(Dataset entries)
—————
import Mathlib
import HarnessLib
import Summits.Ventures.LatticeQCDFlow.Scoring.WeightedBlockSumCLT
import Summits.Ventures.LatticeQCDFlow.Scoring.MultivariateCLT
import Summits.Ventures.LatticeQCDFlow.Scoring.DoeblinPowerGeometricEnvelope

/-!
# THE JOINT CENTRAL LIMIT THEOREM OF THE BATCH MEANS AT A FIXED NUMBER OF BATCHES, from any start:
# `(√b_n (B_{n,0} − πf), …, √b_n (B_{n,a−1} − πf)) ⇒ σ_f · N(0, I_a)` as `b_n → ∞`

HONEST FRAMING: exact (Metropolis-corrected) sampling algorithms for lattice gauge theory;
figures of merit are autocorrelation/cost numbers at stated couplings and volumes; no
continuum-physics claim.

Venture `LatticeQCDFlow` (cell pub-lqcd), topic `Scoring`; FANOUT row 4 (`s0-u1-b`, GEN-32).
NEW WORK of the cell, not a published result; no definition is introduced; nothing is cited as a
fact.  For every kernel with a geometric sup-norm envelope `(A, ρ)` (every kernel one of whose
powers is Doeblin), every bounded measurable observable `f` and EVERY initial law, at a FIXED
number `a` of batches of length `b_n → ∞`, the vector of scaled centred batch sums
`V_n = (b_n^{-1/2} Σ_{r<b_n} f̄(X_{b_n j+r}))_{j<a}` (`f̄ = f − πf`) converges in distribution in
`EuclideanSpace ℝ (Fin a)` to `√σ²_f • Z`, `Z ∼ stdGaussian` (`σ²_f` the Green–Kubo variance): the
`a` batch means are asymptotically INDEPENDENT Gaussians `N(πf, σ²_f/b_n)`, whatever the start.
This is the one-dimensional weighted CLT of `Scoring/WeightedBlockSumCLT.lean` for every weight
vector `t`, assembled by the tree's Cramér–Wold device (`Scoring/CramerWoldDevice.lean`); the limit's
projections `⟪t, √σ²_f • Z⟫ ∼ N(0, σ²_f ‖t‖²)` come from Mathlib's `stdGaussian` API
(`Scoring/MultivariateCLT.hasLaw_inner_of_isGaussian`).  It is the input of the Student / `χ²`
calibration of binned error bars at a fixed number of bins.  Printed counterpart NAMED ONLY: the
method of batch means with a fixed number of batches (Schmeiser 1982; Glynn–Iglehart 1990;
Fishman 1978), nothing cited as a fact.

## Content (`π` invariant; `|f| ≤ C` measurable; `P_{μ₀}` from ANY `μ₀`)

* `hasLaw_inner_sqrt_smul_stdGaussian` — `Z ∼ stdGaussian`, `σ² ≥ 0`: `⟪t, √σ² • Z⟫ ∼ N(0, σ² Σ_j t_j²)`;
* **`chain_batchMeans_joint_clt_of_envelope`** — `V_n ⇒ √σ²_f • Z` under the envelope;
* **`chain_batchMeans_joint_clt_of_nHit`** — the same under an `m`-step Doeblin certificate.

NOT CLAIMED: a growing number of batches (`Scoring/BatchMeansCLT.lean`); rates; unbounded `f`;
any number of ours.
-/

noncomputable section

namespace Summit.Ventures.LatticeQCDFlow.Scoring

open MeasureTheory ProbabilityTheory Filter Finset Preorder
open scoped ENNReal Topology RealInnerProductSpace

variable {Ω : Type*} [MeasurableSpace Ω]

section Envelope

variable {κ : Kernel Ω Ω} [IsMarkovKernel κ] {π : Measure Ω} [IsProbabilityMeasure π] {A ρ : ℝ}

/-! ### The joint CLT of the batch means (Cramér–Wold) -/

/-- For `Z ∼ stdGaussian` on `EuclideanSpace ℝ (Fin a)`, `σ² ≥ 0` and a weight vector `t`:
`⟪t, √σ² • Z⟫ ∼ N(0, σ² Σ_j t_j²)`, the variance written as `(Σ_{j<a} u_j²) σ²` with
`u_j = t_j` (`j < a`). -/
theorem hasLaw_inner_sqrt_smul_stdGaussian {a : ℕ} {Ω' : Type*} [MeasurableSpace Ω']
    {P' : Measure Ω'} [IsProbabilityMeasure P'] {Z : Ω' → EuclideanSpace ℝ (Fin a)}
    (hZ : HasLaw Z (stdGaussian (EuclideanSpace ℝ (Fin a))) P') {σ2 : ℝ} (hσ2 : 0 ≤ σ2)
    (t : EuclideanSpace ℝ (Fin a)) :
    HasLaw (fun ω => ⟪t, Real.sqrt σ2 • Z ω⟫)
      (gaussianReal 0 (Real.toNNReal ((∑ j ∈ Finset.range a, (fun j => if hj : j < a then t ⟨j, hj⟩ else 0) j ^ 2) * σ2))) P' := by
  have h1 := CardConsistency.hasLaw_inner_of_isGaussian hZ t
  have hmean : (stdGaussian (EuclideanSpace ℝ (Fin a)))[fun x => ⟪t, x⟫] = 0 :=
    integral_strongDual_stdGaussian (E := EuclideanSpace ℝ (Fin a)) (InnerProductSpace.toDualMap ℝ _ t)
  have hvar : Var[fun x => ⟪t, x⟫; stdGaussian (EuclideanSpace ℝ (Fin a))] = ‖t‖ ^ 2 := by
    have h := variance_dual_stdGaussian (E := EuclideanSpace ℝ (Fin a)) (InnerProductSpace.toDualMap ℝ _ t)
    refine h.trans ?_
    rw [LinearIsometry.norm_map]
  rw [hmean, hvar] at h1
  have h2 := gaussianReal_const_mul h1 (Real.sqrt σ2)
  rw [mul_zero] at h2
  have hsum : ∑ j ∈ Finset.range a, (fun j => if hj : j < a then t ⟨j, hj⟩ else 0) j ^ 2 = ‖t‖ ^ 2 := by
    rw [EuclideanSpace.real_norm_sq_eq, Finset.sum_range]
    refine Finset.sum_congr rfl fun i _ => ?_
    simp only [dif_pos i.2]
  have h3 := h2.congr (Y := fun ω => ⟪t, Real.sqrt σ2 • Z ω⟫)
    (ae_of_all _ fun ω => by simp only [real_inner_smul_right])
  convert h3 using 3
  rw [hsum]
  apply NNReal.eq
  rw [Real.coe_toNNReal _ (mul_nonneg (sq_nonneg _) hσ2), NNReal.coe_mul, NNReal.coe_mk,
    Real.coe_toNNReal _ (sq_nonneg _), Real.sq_sqrt hσ2, mul_comm]

/-- **THE JOINT CLT OF THE BATCH MEANS AT A FIXED NUMBER OF BATCHES, FROM ANY START.**  `π`
invariant, envelope `(A, ρ)` (`0 ≤ A`, `0 ≤ ρ < 1`), `|f| ≤ C` measurable, `f̄ = f − πf`, `σ²_f` the
Green–Kubo variance; `a` FIXED, `b_n → ∞`, `μ₀` ANY initial law; `Z ∼ stdGaussian` on
`EuclideanSpace ℝ (Fin a)`.  Then the vector of scaled centred batch sums
`(b_n^{-1/2} Σ_{r<b_n} f̄(X_{b_n j + r}))_{j<a}` converges in distribution to `√σ²_f • Z`: the `a` batch
means are asymptotically independent `N(πf, σ²_f/b_n)`. -/
theorem chain_batchMeans_joint_clt_of_envelope (hπ : Kernel.Invariant κ π)
    (henv : ∀ (g : Ω → ℝ), Measurable g → ∀ (Cg : ℝ), (∀ x, |g x| ≤ Cg) →
      ∀ (t : ℕ) (x : Ω), |(kop κ)^[t] g x - ∫ y, g y ∂π| ≤ 2 * Cg * (A * ρ ^ t))
    (hA : 0 ≤ A) (hρ0 : 0 ≤ ρ) (hρ1 : ρ < 1)
    {f : Ω → ℝ} (hf : Measurable f) {C : ℝ} (hC : ∀ x, |f x| ≤ C)
    (μ₀ : Measure Ω) [IsProbabilityMeasure μ₀] (a : ℕ) {b : ℕ → ℕ} (hb : Tendsto b atTop atTop)
    {Ω' : Type*} [MeasurableSpace Ω'] {P' : Measure Ω'} [IsProbabilityMeasure P']
    {Z : Ω' → EuclideanSpace ℝ (Fin a)} (hZ : HasLaw Z (stdGaussian (EuclideanSpace ℝ (Fin a))) P')
    [IsProbabilityMeasure (Kernel.trajMeasure (X := fun _ : ℕ => Ω) (μ₀)
          (fun n : ℕ => κ.comap (fun h' : (i : ↥(Finset.Iic n)) → Ω => h' ⟨n, Finset.mem_Iic.2 le_rfl⟩)
            (measurable_pi_apply _)))] :
    TendstoInDistribution (fun (n : ℕ) (x : ℕ → Ω) =>
        (WithLp.toLp 2 (fun j : Fin a =>
          (∑ r ∈ Finset.range (b n), (f (x (b n * j + r)) - ∫ z, f z ∂π)) / Real.sqrt (b n))
            : EuclideanSpace ℝ (Fin a)))
      atTop (fun ω => Real.sqrt (((∫ y, (f y - ∫ z, f z ∂(π)) ^ 2 ∂(π)) + 2 * ∑' k, ∫ y, (f y - ∫ z, f z ∂(π)) * (kop (κ))^[k + 1] (fun y => f y - ∫ z, f z ∂(π)) y ∂(π))) • Z ω)
      (fun _ => (Kernel.trajMeasure (X := fun _ : ℕ => Ω) (μ₀)
            (fun n : ℕ => κ.comap (fun h' : (i : ↥(Finset.Iic n)) → Ω => h' ⟨n, Finset.mem_Iic.2 le_rfl⟩)
              (measurable_pi_apply _)))) P' := by
  set P := (Kernel.trajMeasure (X := fun _ : ℕ => Ω) (μ₀)
        (fun n : ℕ => κ.comap (fun h' : (i : ↥(Finset.Iic n)) → Ω => h' ⟨n, Finset.mem_Iic.2 le_rfl⟩)
          (measurable_pi_apply _))) with hP
  set σ2 : ℝ := ((∫ y, (f y - ∫ z, f z ∂(π)) ^ 2 ∂(π)) + 2 * ∑' k, ∫ y, (f y - ∫ z, f z ∂(π)) * (kop (κ))^[k + 1] (fun y => f y - ∫ z, f z ∂(π)) y ∂(π)) with hσ2
  have hσ2nn : 0 ≤ σ2 := greenKubo_nonneg_of_envelope hπ henv hρ0 hρ1 hf hC
  obtain ⟨hfbm, -, -⟩ := centred_observable_bounds π hf hC
  have hX : ∀ n, AEMeasurable (fun x : ℕ → Ω => (WithLp.toLp 2 (fun j : Fin a =>
      (∑ r ∈ Finset.range (b n), (f (x (b n * j + r)) - ∫ z, f z ∂π)) / Real.sqrt (b n))
        : EuclideanSpace ℝ (Fin a))) P := fun n =>
    ((WithLp.measurable_toLp 2 _).comp (measurable_pi_lambda _ fun j =>
      (Finset.measurable_sum _ fun r _ => hfbm.comp (measurable_pi_apply _)).div_const _)).aemeasurable
  have hZ' : AEMeasurable (fun ω => Real.sqrt σ2 • Z ω) P' :=
    (measurable_const_smul (Real.sqrt σ2)).comp_aemeasurable hZ.aemeasurable
  refine CardConsistency.tendstoInDistribution_of_forall_inner (Ω := fun _ => ℕ → Ω)
    (P := fun _ => P) hX hZ' fun t => ?_
  set u : ℕ → ℝ := fun j => if hj : j < a then t ⟨j, hj⟩ else 0 with hu
  have hY := hasLaw_inner_sqrt_smul_stdGaussian hZ hσ2nn t
  have hclt := chain_weightedBlockSum_clt_of_envelope hπ henv hA hρ0 hρ1 hf hC μ₀ u a hb hY
  refine hclt.congr (fun n => ae_of_all _ fun x => ?_) (ae_of_all _ fun ω => rfl)
  have hufin : ∀ i : Fin a, u i = t i := fun i => by simp only [hu, dif_pos i.2]
  show (∑ j ∈ Finset.range a, u j * ∑ r ∈ Finset.range (b n), (f (x (b n * j + r)) - ∫ z, f z ∂π))
        / Real.sqrt (b n)
      = ⟪t, (WithLp.toLp 2 (fun j : Fin a =>
          (∑ r ∈ Finset.range (b n), (f (x (b n * j + r)) - ∫ z, f z ∂π)) / Real.sqrt (b n))
            : EuclideanSpace ℝ (Fin a))⟫
  rw [Finset.sum_div, Finset.sum_range]
  simp only [PiLp.inner_apply, RCLike.inner_apply, conj_trivial, hufin]
  refine Finset.sum_congr rfl fun i _ => ?_
  ring

end Envelope

section DoeblinPower

variable {κ : Kernel Ω Ω} [IsMarkovKernel κ] {π : Measure Ω} [IsProbabilityMeasure π]
  {ν : Measure Ω} [IsProbabilityMeasure ν] {ε : ℝ≥0∞} {m : ℕ}

/-- **THE JOINT CLT OF THE BATCH MEANS UNDER A DOEBLIN POWER.**  `π` invariant,
`(nHit κ m)(x, ·) ≥ ε ν` (`0 < ε ≤ 1`, `0 < m`), `|f| ≤ C` measurable; `a` fixed, `b_n → ∞`, any
start, `Z ∼ stdGaussian` on `EuclideanSpace ℝ (Fin a)`: the vector of scaled centred batch sums
converges in distribution to `√σ²_f • Z`. -/
theorem chain_batchMeans_joint_clt_of_nHit (hπ : Kernel.Invariant κ π)
    (hmin : ∀ x {B : Set Ω}, MeasurableSet B → ε * ν B ≤ Exactness.nHit κ m x B) (hε0 : 0 < ε)
    (hε1 : ε ≤ 1) (hm : 0 < m)
    {f : Ω → ℝ} (hf : Measurable f) {C : ℝ} (hC : ∀ x, |f x| ≤ C)
    (μ₀ : Measure Ω) [IsProbabilityMeasure μ₀] (a : ℕ) {b : ℕ → ℕ} (hb : Tendsto b atTop atTop)
    {Ω' : Type*} [MeasurableSpace Ω'] {P' : Measure Ω'} [IsProbabilityMeasure P']
    {Z : Ω' → EuclideanSpace ℝ (Fin a)} (hZ : HasLaw Z (stdGaussian (EuclideanSpace ℝ (Fin a))) P')
    [IsProbabilityMeasure (Kernel.trajMeasure (X := fun _ : ℕ => Ω) (μ₀)
          (fun n : ℕ => κ.comap (fun h' : (i : ↥(Finset.Iic n)) → Ω => h' ⟨n, Finset.mem_Iic.2 le_rfl⟩)
            (measurable_pi_apply _)))] :
    TendstoInDistribution (fun (n : ℕ) (x : ℕ → Ω) =>
        (WithLp.toLp 2 (fun j : Fin a =>
          (∑ r ∈ Finset.range (b n), (f (x (b n * j + r)) - ∫ z, f z ∂π)) / Real.sqrt (b n))
            : EuclideanSpace ℝ (Fin a)))
      atTop (fun ω => Real.sqrt (((∫ y, (f y - ∫ z, f z ∂(π)) ^ 2 ∂(π)) + 2 * ∑' k, ∫ y, (f y - ∫ z, f z ∂(π)) * (kop (κ))^[k + 1] (fun y => f y - ∫ z, f z ∂(π)) y ∂(π))) • Z ω)
      (fun _ => (Kernel.trajMeasure (X := fun _ : ℕ => Ω) (μ₀)
            (fun n : ℕ => κ.comap (fun h' : (i : ↥(Finset.Iic n)) → Ω => h' ⟨n, Finset.mem_Iic.2 le_rfl⟩)
              (measurable_pi_apply _)))) P' := by
  obtain ⟨A, ρ, hA, hρ0, hρ1, henv⟩ := exists_geometricEnvelope_of_nHit hmin hε0 hε1 hm hπ
  exact chain_batchMeans_joint_clt_of_envelope hπ henv hA hρ0 hρ1 hf hC μ₀ a hb hZ

end DoeblinPower

end Summit.Ventures.LatticeQCDFlow.Scoring

end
—————
(WHAT NEEDS TO BE DONE)
Set down verbatim only the lines between the start of the data above and the line with "# THE JOINT CENTRAL", both boundaries included.

(ANSWER TO THIS TASK)
import Mathlib
import HarnessLib
import Summits.Ventures.LatticeQCDFlow.Scoring.WeightedBlockSumCLT
import Summits.Ventures.LatticeQCDFlow.Scoring.MultivariateCLT
import Summits.Ventures.LatticeQCDFlow.Scoring.DoeblinPowerGeometricEnvelope

/-!
# THE JOINT CENTRAL LIMIT THEOREM OF THE BATCH MEANS AT A FIXED NUMBER OF BATCHES, from any start:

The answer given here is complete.